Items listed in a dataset
------------------------------------------------------------------------

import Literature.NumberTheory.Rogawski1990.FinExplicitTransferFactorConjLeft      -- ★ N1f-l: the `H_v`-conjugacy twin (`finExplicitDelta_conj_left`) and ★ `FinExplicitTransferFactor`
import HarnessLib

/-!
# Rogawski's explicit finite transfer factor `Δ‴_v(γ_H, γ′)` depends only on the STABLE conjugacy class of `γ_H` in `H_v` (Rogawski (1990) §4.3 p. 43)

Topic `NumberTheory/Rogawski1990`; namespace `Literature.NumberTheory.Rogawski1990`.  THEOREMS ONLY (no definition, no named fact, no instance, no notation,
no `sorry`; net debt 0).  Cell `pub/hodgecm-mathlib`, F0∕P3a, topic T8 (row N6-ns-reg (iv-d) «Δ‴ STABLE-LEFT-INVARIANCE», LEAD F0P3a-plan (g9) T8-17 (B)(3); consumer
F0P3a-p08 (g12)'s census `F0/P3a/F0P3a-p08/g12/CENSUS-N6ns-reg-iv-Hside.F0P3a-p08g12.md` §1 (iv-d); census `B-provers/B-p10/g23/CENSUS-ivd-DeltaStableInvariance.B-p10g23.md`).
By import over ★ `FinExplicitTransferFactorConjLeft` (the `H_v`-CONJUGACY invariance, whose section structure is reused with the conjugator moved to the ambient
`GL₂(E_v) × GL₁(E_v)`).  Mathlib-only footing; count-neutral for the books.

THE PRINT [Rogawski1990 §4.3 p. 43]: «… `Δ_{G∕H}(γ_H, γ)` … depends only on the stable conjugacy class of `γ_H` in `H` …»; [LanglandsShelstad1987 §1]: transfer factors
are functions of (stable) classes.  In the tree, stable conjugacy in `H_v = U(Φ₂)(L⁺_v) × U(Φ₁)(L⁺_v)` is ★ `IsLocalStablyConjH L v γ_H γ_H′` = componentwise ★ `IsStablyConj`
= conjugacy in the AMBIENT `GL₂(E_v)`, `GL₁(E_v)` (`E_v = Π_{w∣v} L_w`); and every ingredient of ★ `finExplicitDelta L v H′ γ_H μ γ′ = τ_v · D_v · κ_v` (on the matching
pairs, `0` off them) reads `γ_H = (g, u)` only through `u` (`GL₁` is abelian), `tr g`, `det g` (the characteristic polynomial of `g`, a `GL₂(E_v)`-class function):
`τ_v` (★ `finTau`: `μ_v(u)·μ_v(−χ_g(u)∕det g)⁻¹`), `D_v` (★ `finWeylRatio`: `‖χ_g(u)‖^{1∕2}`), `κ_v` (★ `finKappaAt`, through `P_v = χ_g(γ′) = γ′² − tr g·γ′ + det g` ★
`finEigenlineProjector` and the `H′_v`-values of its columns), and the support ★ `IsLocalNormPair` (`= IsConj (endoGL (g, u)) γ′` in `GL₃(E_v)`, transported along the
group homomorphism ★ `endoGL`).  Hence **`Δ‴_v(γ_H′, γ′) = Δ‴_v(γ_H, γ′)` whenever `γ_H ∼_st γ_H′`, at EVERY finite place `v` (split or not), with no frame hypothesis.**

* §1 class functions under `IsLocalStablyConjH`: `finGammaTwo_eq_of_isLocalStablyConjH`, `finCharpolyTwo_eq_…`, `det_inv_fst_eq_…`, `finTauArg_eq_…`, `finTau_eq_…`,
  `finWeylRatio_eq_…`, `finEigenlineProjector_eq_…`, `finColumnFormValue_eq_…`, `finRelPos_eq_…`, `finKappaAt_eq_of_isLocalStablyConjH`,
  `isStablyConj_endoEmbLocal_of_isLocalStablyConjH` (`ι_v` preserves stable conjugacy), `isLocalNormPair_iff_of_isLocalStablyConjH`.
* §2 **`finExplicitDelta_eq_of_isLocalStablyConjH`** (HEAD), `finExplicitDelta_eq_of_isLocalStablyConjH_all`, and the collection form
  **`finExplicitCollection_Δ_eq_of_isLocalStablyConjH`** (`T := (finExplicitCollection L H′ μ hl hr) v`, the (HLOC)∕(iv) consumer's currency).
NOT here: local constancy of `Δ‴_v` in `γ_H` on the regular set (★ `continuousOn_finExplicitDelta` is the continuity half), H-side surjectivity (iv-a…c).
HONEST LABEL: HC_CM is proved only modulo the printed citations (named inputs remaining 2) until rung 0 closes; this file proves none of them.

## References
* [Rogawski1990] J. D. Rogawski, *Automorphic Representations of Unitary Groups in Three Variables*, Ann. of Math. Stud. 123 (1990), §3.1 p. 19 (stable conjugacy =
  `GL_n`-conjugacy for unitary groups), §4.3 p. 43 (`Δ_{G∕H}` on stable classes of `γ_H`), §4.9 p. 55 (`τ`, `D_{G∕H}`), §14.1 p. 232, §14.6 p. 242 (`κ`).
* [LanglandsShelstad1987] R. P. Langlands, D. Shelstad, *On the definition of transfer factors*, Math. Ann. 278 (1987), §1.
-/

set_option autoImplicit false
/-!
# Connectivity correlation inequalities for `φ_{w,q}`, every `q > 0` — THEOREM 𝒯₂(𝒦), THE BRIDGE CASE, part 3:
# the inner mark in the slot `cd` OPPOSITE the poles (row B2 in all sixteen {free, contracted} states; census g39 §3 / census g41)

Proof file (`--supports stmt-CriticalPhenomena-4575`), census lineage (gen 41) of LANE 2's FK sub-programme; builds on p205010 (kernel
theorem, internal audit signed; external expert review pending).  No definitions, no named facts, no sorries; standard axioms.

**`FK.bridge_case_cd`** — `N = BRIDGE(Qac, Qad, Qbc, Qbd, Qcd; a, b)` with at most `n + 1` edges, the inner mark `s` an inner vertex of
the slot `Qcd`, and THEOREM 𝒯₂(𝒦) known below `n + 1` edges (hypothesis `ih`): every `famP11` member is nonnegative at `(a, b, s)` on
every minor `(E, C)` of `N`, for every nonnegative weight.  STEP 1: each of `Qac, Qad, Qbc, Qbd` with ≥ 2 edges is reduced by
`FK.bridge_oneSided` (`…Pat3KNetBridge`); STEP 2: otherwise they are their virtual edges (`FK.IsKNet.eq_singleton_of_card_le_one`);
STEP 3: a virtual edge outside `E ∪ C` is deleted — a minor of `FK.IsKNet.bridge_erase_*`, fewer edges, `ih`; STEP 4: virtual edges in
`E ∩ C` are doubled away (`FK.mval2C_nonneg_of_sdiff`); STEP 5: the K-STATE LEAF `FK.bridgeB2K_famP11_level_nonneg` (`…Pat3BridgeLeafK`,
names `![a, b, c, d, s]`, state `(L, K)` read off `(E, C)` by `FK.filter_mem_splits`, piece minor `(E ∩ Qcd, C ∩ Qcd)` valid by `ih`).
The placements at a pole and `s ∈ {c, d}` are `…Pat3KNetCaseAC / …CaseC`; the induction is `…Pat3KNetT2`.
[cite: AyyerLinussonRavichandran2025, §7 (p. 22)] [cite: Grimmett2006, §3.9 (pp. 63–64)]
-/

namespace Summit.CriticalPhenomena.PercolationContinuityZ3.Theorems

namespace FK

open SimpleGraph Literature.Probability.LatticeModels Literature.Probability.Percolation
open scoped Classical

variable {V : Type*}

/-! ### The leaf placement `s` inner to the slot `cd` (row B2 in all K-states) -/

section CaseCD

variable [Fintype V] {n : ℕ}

------------------------------------------------------------------------

Output each record precisely as written.

→ TASK RESULT
import Literature.NumberTheory.Rogawski1990.FinExplicitTransferFactorConjLeft      -- ★ N1f-l: the `H_v`-conjugacy twin (`finExplicitDelta_conj_left`) and ★ `FinExplicitTransferFactor`
import HarnessLib

/-!
# Rogawski's explicit finite transfer factor `Δ‴_v(γ_H, γ′)` depends only on the STABLE conjugacy class of `γ_H` in `H_v` (Rogawski (1990) §4.3 p. 43)

Topic `NumberTheory/Rogawski1990`; namespace `Literature.NumberTheory.Rogawski1990`.  THEOREMS ONLY (no definition, no named fact, no instance, no notation,
no `sorry`; net debt 0).  Cell `pub/hodgecm-mathlib`, F0∕P3a, topic T8 (row N6-ns-reg (iv-d) «Δ‴ STABLE-LEFT-INVARIANCE», LEAD F0P3a-plan (g9) T8-17 (B)(3); consumer
F0P3a-p08 (g12)'s census `F0/P3a/F0P3a-p08/g12/CENSUS-N6ns-reg-iv-Hside.F0P3a-p08g12.md` §1 (iv-d); census `B-provers/B-p10/g23/CENSUS-ivd-DeltaStableInvariance.B-p10g23.md`).
By import over ★ `FinExplicitTransferFactorConjLeft` (the `H_v`-CONJUGACY invariance, whose section structure is reused with the conjugator moved to the ambient
`GL₂(E_v) × GL₁(E_v)`).  Mathlib-only footing; count-neutral for the books.

THE PRINT [Rogawski1990 §4.3 p. 43]: «… `Δ_{G∕H}(γ_H, γ)` … depends only on the stable conjugacy class of `γ_H` in `H` …»; [LanglandsShelstad1987 §1]: transfer factors
are functions of (stable) classes.  In the tree, stable conjugacy in `H_v = U(Φ₂)(L⁺_v) × U(Φ₁)(L⁺_v)` is ★ `IsLocalStablyConjH L v γ_H γ_H′` = componentwise ★ `IsStablyConj`
= conjugacy in the AMBIENT `GL₂(E_v)`, `GL₁(E_v)` (`E_v = Π_{w∣v} L_w`); and every ingredient of ★ `finExplicitDelta L v H′ γ_H μ γ′ = τ_v · D_v · κ_v` (on the matching
pairs, `0` off them) reads `γ_H = (g, u)` only through `u` (`GL₁` is abelian), `tr g`, `det g` (the characteristic polynomial of `g`, a `GL₂(E_v)`-class function):
`τ_v` (★ `finTau`: `μ_v(u)·μ_v(−χ_g(u)∕det g)⁻¹`), `D_v` (★ `finWeylRatio`: `‖χ_g(u)‖^{1∕2}`), `κ_v` (★ `finKappaAt`, through `P_v = χ_g(γ′) = γ′² − tr g·γ′ + det g` ★
`finEigenlineProjector` and the `H′_v`-values of its columns), and the support ★ `IsLocalNormPair` (`= IsConj (endoGL (g, u)) γ′` in `GL₃(E_v)`, transported along the
group homomorphism ★ `endoGL`).  Hence **`Δ‴_v(γ_H′, γ′) = Δ‴_v(γ_H, γ′)` whenever `γ_H ∼_st γ_H′`, at EVERY finite place `v` (split or not), with no frame hypothesis.**

* §1 class functions under `IsLocalStablyConjH`: `finGammaTwo_eq_of_isLocalStablyConjH`, `finCharpolyTwo_eq_…`, `det_inv_fst_eq_…`, `finTauArg_eq_…`, `finTau_eq_…`,
  `finWeylRatio_eq_…`, `finEigenlineProjector_eq_…`, `finColumnFormValue_eq_…`, `finRelPos_eq_…`, `finKappaAt_eq_of_isLocalStablyConjH`,
  `isStablyConj_endoEmbLocal_of_isLocalStablyConjH` (`ι_v` preserves stable conjugacy), `isLocalNormPair_iff_of_isLocalStablyConjH`.
* §2 **`finExplicitDelta_eq_of_isLocalStablyConjH`** (HEAD), `finExplicitDelta_eq_of_isLocalStablyConjH_all`, and the collection form
  **`finExplicitCollection_Δ_eq_of_isLocalStablyConjH`** (`T := (finExplicitCollection L H′ μ hl hr) v`, the (HLOC)∕(iv) consumer's currency).
NOT here: local constancy of `Δ‴_v` in `γ_H` on the regular set (★ `continuousOn_finExplicitDelta` is the continuity half), H-side surjectivity (iv-a…c).
HONEST LABEL: HC_CM is proved only modulo the printed citations (named inputs remaining 2) until rung 0 closes; this file proves none of them.

## References
* [Rogawski1990] J. D. Rogawski, *Automorphic Representations of Unitary Groups in Three Variables*, Ann. of Math. Stud. 123 (1990), §3.1 p. 19 (stable conjugacy =
  `GL_n`-conjugacy for unitary groups), §4.3 p. 43 (`Δ_{G∕H}` on stable classes of `γ_H`), §4.9 p. 55 (`τ`, `D_{G∕H}`), §14.1 p. 232, §14.6 p. 242 (`κ`).
* [LanglandsShelstad1987] R. P. Langlands, D. Shelstad, *On the definition of transfer factors*, Math. Ann. 278 (1987), §1.
-/

set_option autoImplicit false
/-!
# Connectivity correlation inequalities for `φ_{w,q}`, every `q > 0` — THEOREM 𝒯₂(𝒦), THE BRIDGE CASE, part 3:
# the inner mark in the slot `cd` OPPOSITE the poles (row B2 in all sixteen {free, contracted} states; census g39 §3 / census g41)

Proof file (`--supports stmt-CriticalPhenomena-4575`), census lineage (gen 41) of LANE 2's FK sub-programme; builds on p205010 (kernel
theorem, internal audit signed; external expert review pending).  No definitions, no named facts, no sorries; standard axioms.

**`FK.bridge_case_cd`** — `N = BRIDGE(Qac, Qad, Qbc, Qbd, Qcd; a, b)` with at most `n + 1` edges, the inner mark `s` an inner vertex of
the slot `Qcd`, and THEOREM 𝒯₂(𝒦) known below `n + 1` edges (hypothesis `ih`): every `famP11` member is nonnegative at `(a, b, s)` on
every minor `(E, C)` of `N`, for every nonnegative weight.  STEP 1: each of `Qac, Qad, Qbc, Qbd` with ≥ 2 edges is reduced by
`FK.bridge_oneSided` (`…Pat3KNetBridge`); STEP 2: otherwise they are their virtual edges (`FK.IsKNet.eq_singleton_of_card_le_one`);
STEP 3: a virtual edge outside `E ∪ C` is deleted — a minor of `FK.IsKNet.bridge_erase_*`, fewer edges, `ih`; STEP 4: virtual edges in
`E ∩ C` are doubled away (`FK.mval2C_nonneg_of_sdiff`); STEP 5: the K-STATE LEAF `FK.bridgeB2K_famP11_level_nonneg` (`…Pat3BridgeLeafK`,
names `![a, b, c, d, s]`, state `(L, K)` read off `(E, C)` by `FK.filter_mem_splits`, piece minor `(E ∩ Qcd, C ∩ Qcd)` valid by `ih`).
The placements at a pole and `s ∈ {c, d}` are `…Pat3KNetCaseAC / …CaseC`; the induction is `…Pat3KNetT2`.
[cite: AyyerLinussonRavichandran2025, §7 (p. 22)] [cite: Grimmett2006, §3.9 (pp. 63–64)]
-/

namespace Summit.CriticalPhenomena.PercolationContinuityZ3.Theorems

namespace FK

open SimpleGraph Literature.Probability.LatticeModels Literature.Probability.Percolation
open scoped Classical

variable {V : Type*}

/-! ### The leaf placement `s` inner to the slot `cd` (row B2 in all K-states) -/

section CaseCD

variable [Fintype V] {n : ℕ}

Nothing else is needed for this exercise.